- Venue: London Aquatics Centre
- Dates: 31 August
- Competitors: 10 from 10 nations
- Winning time: 3:13.43

Medalists
- 1st place, gold medalist(s):  / Nataliia Prologaieva / Ukraine
- 2nd place, silver medalist(s):  / Sarah Louise Rung / Norway
- 3rd place, bronze medalist(s):  / Teresa Perales / Spain

= Swimming at the 2012 Summer Paralympics – Women's 200 metre individual medley SM5 =

The women's 200m ind. medley SM5 event at the 2012 Summer Paralympics took place at the London Aquatics Centre on 31 August.
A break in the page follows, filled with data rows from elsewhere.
import Mathlib
import HarnessLib
import Summits.Parity.GeneralizedHardyLittlewood.Theses.SiegelSpectrumSplit

/-!
# Route `SiegelSpectrumSplit`, glue item `BoundedSiegelZeroQualityGlue` (stmt-Parity-25908)

The glue of the band split (split generation 1) of the blocker leaf
`Q = BoundedSiegelZeroQuality` (stmt-Parity-25148) of the decomp-parity node of record:
`HighBandZeroFree → LowBandZeroFree → BoundedSiegelZeroQuality`.

If the special band `σ > 1 − c₂ (log D)^{−2024}` (piece H, Zhang's claimed Theorem 2 shape) and the
generic band `1 − c/log D < σ ≤ 1 − (log D)^{−2025}` at conductors `D ≥ D₀` (piece L) are both free of
real zeros of primitive quadratic characters, then every Siegel zero `1 − 1/(η log q)` at a conductor
`q ≥ max(D₀, 3, ⌈e^{1/c₂}⌉)` has quality `η < 1/c + 1`: above that quality the zero lies to the right of
the classical line `1 − c/log q`, hence in one of the two bands, which overlap once `c₂ log q ≥ 1`.
Pure real-number case split; no named fact.

Proof ported verbatim (exponent `A = 2024` fixed) from the decomp-parity lens-2 node file
`SiegelBandSplit.lean` (`boundedQuality_of_bands_at`, sha256 5ceeb149…, kernel-checked, axioms
`propext`, `Classical.choice`, `Quot.sound`), re-elaborated over the route decls of
`Theses/SiegelSpectrumSplit.lean` rev 1 (items stmt-Parity-25906, 25907, 25148).
-/

namespace Summit.Parity.GeneralizedHardyLittlewood.Theses.SiegelSpectrumSplit

/-- **`BoundedSiegelZeroQualityGlue` holds** (stmt-Parity-25908): the two zero-free bands exhaust the
Siegel zeros — `HighBandZeroFree → LowBandZeroFree → BoundedSiegelZeroQuality`. With the witnesses
`c₂` of H and `c, D₀` of L, take `η₀ := 1/c + 1` and `q₀ := max D₀ (max 3 ⌈exp (1/c₂)⌉)`; a Siegel zero
`1 − 1/(η log q)` with `η ≥ η₀`, `q ≥ q₀` lies right of `1 − c/log q`; if it is right of
`1 − c₂/(log q)^2024` it contradicts H, otherwise `1/(log q)^2025 ≤ c₂/(log q)^2024` (as `c₂ log q ≥ 1`)
puts it in the generic band and it contradicts L. -/
theorem boundedSiegelZeroQualityGlue_holds : BoundedSiegelZeroQualityGlue := by
  unfold BoundedSiegelZeroQualityGlue
  intro hH hL
  obtain ⟨c₂, hc₂, hZ⟩ := hH
  obtain ⟨c, hc, D₀, hB⟩ := hL
  refine ⟨1 / c + 1, max D₀ (max 3 (Nat.ceil (Real.exp (1 / c₂)))), fun q _ χ η hq hS => ?_⟩
  by_contra hη
  push Not at hη
  obtain ⟨hprim, hquad, h10, hL0⟩ := hS
  have hqD₀ : D₀ ≤ q := le_of_max_le_left hq
  have hq3 : 3 ≤ q := le_of_max_le_left (le_of_max_le_right hq)
  have hqe : Nat.ceil (Real.exp (1 / c₂)) ≤ q := le_of_max_le_right (le_of_max_le_right hq)
  have hq1 : (1 : ℝ) < q := by exact_mod_cast (show 1 < q by omega)
  have hlog : 0 < Real.log (q : ℝ) := Real.log_pos hq1
  -- `log q ≥ 1/c₂`, i.e. `c₂ log q ≥ 1`: the two bands overlap
  have hlogc : 1 / c₂ ≤ Real.log (q : ℝ) := by
    have h1 : Real.exp (1 / c₂) ≤ q := le_trans (Nat.le_ceil _) (by exact_mod_cast hqe)
    exact (Real.le_log_iff_exp_le (by linarith)).mpr h1
  have hc₂log : 1 ≤ c₂ * Real.log (q : ℝ) := by
    have h1 := mul_le_mul_of_nonneg_left hlogc hc₂.le
    rwa [mul_one_div_cancel hc₂.ne'] at h1
  have hη0 : 0 < η := by linarith
  -- the zero lies right of the classical line `1 − c/log q`
  have hcη : 1 < c * η := by
    have h1 : 1 / c < η := by linarith
    have h2 := (div_lt_iff₀ hc).1 h1
    linarith [mul_comm η c]
  have hσ : 1 - c / Real.log q < 1 - 1 / (η * Real.log q) := by
    have h3 : 1 / (η * Real.log q) < c / Real.log q := by
      rw [div_lt_div_iff₀ (by positivity) hlog]
      nlinarith
    linarith
  by_cases hband : 1 - c₂ / Real.log q ^ 2024 < 1 - 1 / (η * Real.log q)
  · -- special band: contradicts H
    exact hZ q χ hq3 hquad hprim _ hband hL0
  · -- generic band: contradicts L
    push Not at hband
    refine hB q χ hqD₀ hquad hprim _ hσ ?_ hL0
    have hkey : 1 / Real.log (q : ℝ) ^ 2025 ≤ c₂ / Real.log (q : ℝ) ^ 2024 := by
      rw [div_le_div_iff₀ (by positivity) (by positivity)]
      have hsucc : Real.log (q : ℝ) ^ 2025 = Real.log (q : ℝ) ^ 2024 * Real.log (q : ℝ) :=
        pow_succ _ _
      rw [hsucc]
      nlinarith [pow_pos hlog 2024]
    linarith

end Summit.Parity.GeneralizedHardyLittlewood.Theses.SiegelSpectrumSplit
import Summits.BirchSwinnertonDyer.BirchSwinnertonDyer.Theorems.ByReductionTypeAtTwoSupersingularFlatBlindLocalTransversalityApZero
import Literature.NumberTheory.EllipticCurves.LocalPointsFiniteIndexLatticeHolds
import HarnessLib

/-!
# Route `ByReductionTypeAtTwo` (rung K4), crux `SupersingularRankZeroAtTwo` (item stmt-BirchSwinnertonDyer-19097):
# CDF local transversality at `a₂ = 0` FOR EVERY NON-TORSION `ψ₂`-VECTOR — the non-divisibility hypothesis of
# `…FlatBlindLocalTransversalityApZero.lean` discharged by Silverman VII.6.3 (a finite-index `ℤ₂`-lattice in `E(ℚ_{1,v})`)
# (seat `bsd-2adic-ss-1`, GEN 18, LEAD attack (L2), part 3)

HONEST FRAMING (cell `bsd-2adic`): THEOREMS ONLY; no definition, no named fact, no `sorry`, no instance; nothing booked; BSD is not
proved by any of this. PARTITION: X5@2 good-ss r₀, `a₂ = 0` sub-row × p = 2 — types-the-object-of; closes none. bears_on: K4 (19097).

## What is proved
* `OddBlindLocal.exists_forall_nsmul_ne_of_forall_nsmul_ne_zero` — a point `y ∈ E(K_n·ℚ_v)` of INFINITE ORDER is not infinitely
  `2`-divisible there: `∃ k, ∀ w ∈ E(K_n·ℚ_v), 2^k·w ≠ y` (the finite-index lattice `H ≃ ℤ₂^d` of the tree THEOREM
  `silvermanVII63_localLayerPoints_finiteIndex_zpLattice_holds`: `[E:H]·y ∈ ⋂ₖ 2^k H = 0`).
* ★★★ `OddBlindLocal.exists_mem_colemanKer_flat_apply_ne_zero_of_frobeniusTrace_eq_zero_of_infinite_order` — the `a₂ = 0` local
  transversality of the ♭ condition at `ψ₂` in the shape the GLOBAL half will consume: for every `ψ₂`-vector `y ∈ E(ℚ_{1,v})`
  (`g·y = −y`) of infinite order (e.g. the image of the non-torsion rational point of the twist `E^{(2)}`), some `z ∈ Ker Col♭`
  has `z(y) ≠ 0` — for ANY (L)(TR)-system `c` of the registered line.

References: [SilvermanAEC2009] VII.6.3; [Kobayashi2003] Prop. 8.12 ii); [Sprung2012] Def. 7.9.
-/

set_option autoImplicit false
set_option linter.dupNamespace false

noncomputable section

open scoped Classical NumberField

namespace Summit.BirchSwinnertonDyer.BirchSwinnertonDyer.Theorems

namespace OddBlindLocal

open NumberField IsDedekindDomain Literature.NumberTheory.EllipticCurves Literature.NumberTheory.GaloisRepresentations
  ZpExtension Literature.NumberTheory.EllipticCurves.Kobayashi2003 Literature.NumberTheory.EllipticCurves.Sprung2017
  Literature.NumberTheory.EllipticCurves.Sprung2012 Literature.NumberTheory.EllipticCurves.Rank1Residual

variable (W : WeierstrassCurve ℚ) [W.IsElliptic]

/-- **A point of infinite order in `E(K_n·ℚ_v)` is not infinitely `2`-divisible there** (`v ∋ 2`, any `ℤ₂`-extension `κ`, any
embedding, any layer): by Silverman VII.6.3 (tree theorem `silvermanVII63_localLayerPoints_finiteIndex_zpLattice_holds`) the layer
contains a finite-index subgroup `H ≃ ℤ₂^d`; if `y = 2^k w_k` for every `k` then `[E:H]·y ∈ ⋂ₖ 2^k·H`, whose image in `ℤ₂^d` is
divisible by every `2^k`, hence `0` — so `[E:H]·y = 0`, contradicting infinite order. [cite: SilvermanAEC2009, Prop. VII.6.3] -/
theorem exists_forall_nsmul_ne_of_forall_nsmul_ne_zero (κ : ZpExtension ℚ 2) (v : HeightOneSpectrum (𝓞 ℚ))
    (hv : (2 : 𝓞 ℚ) ∈ v.asIdeal) (ι : AlgebraicClosure ℚ →ₐ[ℚ] AlgebraicClosure (v.adicCompletion ℚ)) (n : ℕ)
    {y : localPoints W (v.adicCompletion ℚ)} (hy : y ∈ localLayerPointsOfEmb κ ι W n)
    (htors : ∀ m : ℕ, m ≠ 0 → m • y ≠ 0) :
    ∃ k : ℕ, ∀ w ∈ localLayerPointsOfEmb κ ι W n, 2 ^ k • w ≠ y := by
  obtain ⟨H, hHle, hfi, ⟨φ⟩⟩ :=
    silvermanVII63_localLayerPoints_finiteIndex_zpLattice_holds ℚ 2 κ v (by exact_mod_cast hv) ι W n
  by_contra hall
  push Not at hall
  -- the index `m₀ = [E(K_n·ℚ_v) : H]`
  set L := localLayerPointsOfEmb κ ι W n with hL
  haveI := hfi
  set m₀ := (H.addSubgroupOf L).index with hm₀
  have hm₀0 : m₀ ≠ 0 := AddSubgroup.FiniteIndex.index_ne_zero
  -- `m₀ • w ∈ H` for every `w ∈ L`
  have hmul : ∀ w ∈ L, m₀ • w ∈ H := by
    intro w hw
    have h := (H.addSubgroupOf L).nsmul_index_mem ⟨w, hw⟩
    rw [AddSubgroup.mem_addSubgroupOf] at h
    exact h
  -- the image `a = φ(m₀ • y) ∈ ℤ₂^d` is divisible by every `2^k`
  have hmy : m₀ • y ∈ H := hmul y hy
  set a := φ ⟨m₀ • y, hmy⟩ with ha
  have hdiv : ∀ (k : ℕ) (i : _), (2 : ℤ_[2]) ^ k ∣ a i := by
    intro k i
    obtain ⟨w, hw, hwy⟩ := hall k
    have hmw : m₀ • w ∈ H := hmul w hw
    have hy' : (⟨m₀ • y, hmy⟩ : H) = 2 ^ k • ⟨m₀ • w, hmw⟩ := by
      apply Subtype.ext
      change m₀ • y = 2 ^ k • (m₀ • w)
      rw [← hwy, smul_comm]
    refine ⟨φ ⟨m₀ • w, hmw⟩ i, ?_⟩
    rw [ha, hy', map_nsmul, Pi.smul_apply, nsmul_eq_mul, Nat.cast_pow, Nat.cast_ofNat]
  have ha0 : a = 0 := by
    funext i
    exact SSFlatEC.padicInt_eq_zero_of_forall_pow_dvd fun k ↦ hdiv k i
  have hmy0 : m₀ • y = 0 := by
    have h : (⟨m₀ • y, hmy⟩ : H) = 0 := φ.injective (by rw [← ha, ha0, map_zero])
    exact congrArg Subtype.val h
  exact htors m₀ hm₀0 hmy0

variable [W.IsGloballyMinimal]

/-- ★★★ **LOCAL TRANSVERSALITY OF THE ♭ CONDITION AT `ψ₂`, `a₂ = 0`, FOR EVERY `ψ₂`-VECTOR OF INFINITE ORDER.**  `W/ℚ` globally
minimal, `GoodSS W 2`, `a₂(W) = 0`, `κ` cyclotomic, `v ∋ 2`, `g` a local lift of the topological generator, `c` ANY local system with
the registered line's clauses (L)(TR), and `y ∈ E(ℚ_{1,v})` with `g·y = −y` of infinite order: **some `z ∈ Ker Col♭` has `z(y) ≠ 0`**
— the ψ₂-part of Sprung's `E^♭ = Ann(Ker Col♭)` does NOT contain the Kummer line through `y`.  Composition of
`exists_forall_nsmul_ne_of_forall_nsmul_ne_zero` with `exists_mem_colemanKer_flat_apply_ne_zero_of_frobeniusTrace_eq_zero`.
[cite: Kobayashi2003, Prop. 8.12 ii) (p. 17)] [cite: Sprung2012, Def. 7.9 (p. 1503)] [cite: SilvermanAEC2009, Prop. VII.6.3] -/
theorem exists_mem_colemanKer_flat_apply_ne_zero_of_frobeniusTrace_eq_zero_of_infinite_order (hss : GoodSS W 2)
    (ha : W.frobeniusTrace 2 = 0) {κ : ZpExtension ℚ 2} (hκ : κ.IsCyclotomic)
    (v : HeightOneSpectrum (𝓞 ℚ)) (hv : (2 : 𝓞 ℚ) ∈ v.asIdeal)
    {g : Field.absoluteGaloisGroup (v.adicCompletion ℚ)}
    (hg : κ.IsTopGenerator (resGalOfEmb (closureEmb (K := ℚ) (v.adicCompletion ℚ)) g))
    {c : ℕ → localPoints W (v.adicCompletion ℚ)}
    (hc : ∀ n, c n ∈ localLayerPointsOfEmb κ (closureEmb (K := ℚ) (v.adicCompletion ℚ)) W n)
    (htr : ∀ n, 1 ≤ n → localTraceOfEmb κ (closureEmb (K := ℚ) (v.adicCompletion ℚ)) W n (n + 1)
      (c (n + 1)) = W.frobeniusTrace 2 • c n - c (n - 1))
    {y : localPoints W (v.adicCompletion ℚ)}
    (hy : y ∈ localLayerPointsOfEmb κ (closureEmb (K := ℚ) (v.adicCompletion ℚ)) W 1) (hgy : g • y = -y)
    (htors : ∀ m : ℕ, m ≠ 0 → m • y ≠ 0) :
    ∃ z ∈ colemanKer κ (closureEmb (K := ℚ) (v.adicCompletion ℚ)) W (W.frobeniusTrace 2) g c .flat,
      z ⟨y, localLayerPointsOfEmb_le_localTowerPointsOfEmb κ (closureEmb (K := ℚ) (v.adicCompletion ℚ)) W 1 hy⟩ ≠ 0 := by
  obtain ⟨k, hk⟩ := exists_forall_nsmul_ne_of_forall_nsmul_ne_zero W κ v hv
    (closureEmb (K := ℚ) (v.adicCompletion ℚ)) 1 hy htors
  exact exists_mem_colemanKer_flat_apply_ne_zero_of_frobeniusTrace_eq_zero W hss ha hκ v hv hg hc htr hy hgy hk

end OddBlindLocal

end Summit.BirchSwinnertonDyer.BirchSwinnertonDyer.Theorems

end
There were two heats; the swimmers with the eight fastest times advanced to the final.

==Results==

===Heats===
Competed from 11:37.

====Heat 1====

| Rank | Lane | Name | Nationality | Time | Notes |
|---|---|---|---|---|---|
| 1 | 5 | Nataliia Prologaieva | Ukraine | 3:15.50 | Q |
| 2 | 6 | Wu Qi | China | 3:41.99 | Q |
| 3 | 4 | Joana Maria Silva | Brazil | 4:02.26 | Q |
| 4 | 3 | Lorena Homar Lopez | Spain | 4:06.39 | Q |
| 5 | 2 | Natalia Gavrilyuk | Russia | 4:23.58 |  |
| 6 | 7 | Stefania Chiarioni | Italy | 4:52.25 |  |
| 7 | 1 | Reka Kezdi | Hungary | DSQ |  |

====Heat 2====

| Rank | Lane | Name | Nationality | Time | Notes |
|---|---|---|---|---|---|
| 1 | 4 | Sarah Louise Rung | Norway | 3:19.59 | Q |
| 2 | 6 | Teresa Perales | Spain | 3:33.84 | Q |
| 3 | 5 | Natalia Shavel | Belarus | 3:43.37 | Q |
| 4 | 3 | Katalin Engelhardt | Hungary | 4:08.97 | Q |
| 5 | 2 | Diana Zambo | Hungary | 4:23.87 |  |
| 6 | 7 | Luo Alice Hsiao Hung | Chinese Taipei | 4:32.59 |  |
| 7 | 1 | Naiver Ome Ramos | Colombia | 4:52.91 |  |

===Final===
Competed at 20:21.

| Rank | Lane | Name | Nationality | Time | Notes |
|---|---|---|---|---|---|
| 1st place, gold medalist(s) | 4 | Nataliia Prologaieva | Ukraine | 3:13.43 | WR |
| 2nd place, silver medalist(s) | 5 | Sarah Louise Rung | Norway | 3:15.89 |  |
| 3rd place, bronze medalist(s) | 3 | Teresa Perales | Spain | 3:28.58 |  |
| 4 | 6 | Wu Qi | China | 3:38.66 | AS |
| 5 | 2 | Natalia Shavel | Belarus | 3:42.27 |  |
| 6 | 7 | Joana Maria Silva | Brazil | 3:59.42 | AM |
| 7 | 1 | Lorena Homar Lopez | Spain | 4:03.16 |  |
| 8 | 8 | Katalin Engelhardt | Hungary | 4:07.84 |  |

'Q = qualified for final. WR = World Record. AM = Americas Record. AS = Asian Record. DNS = Did not start.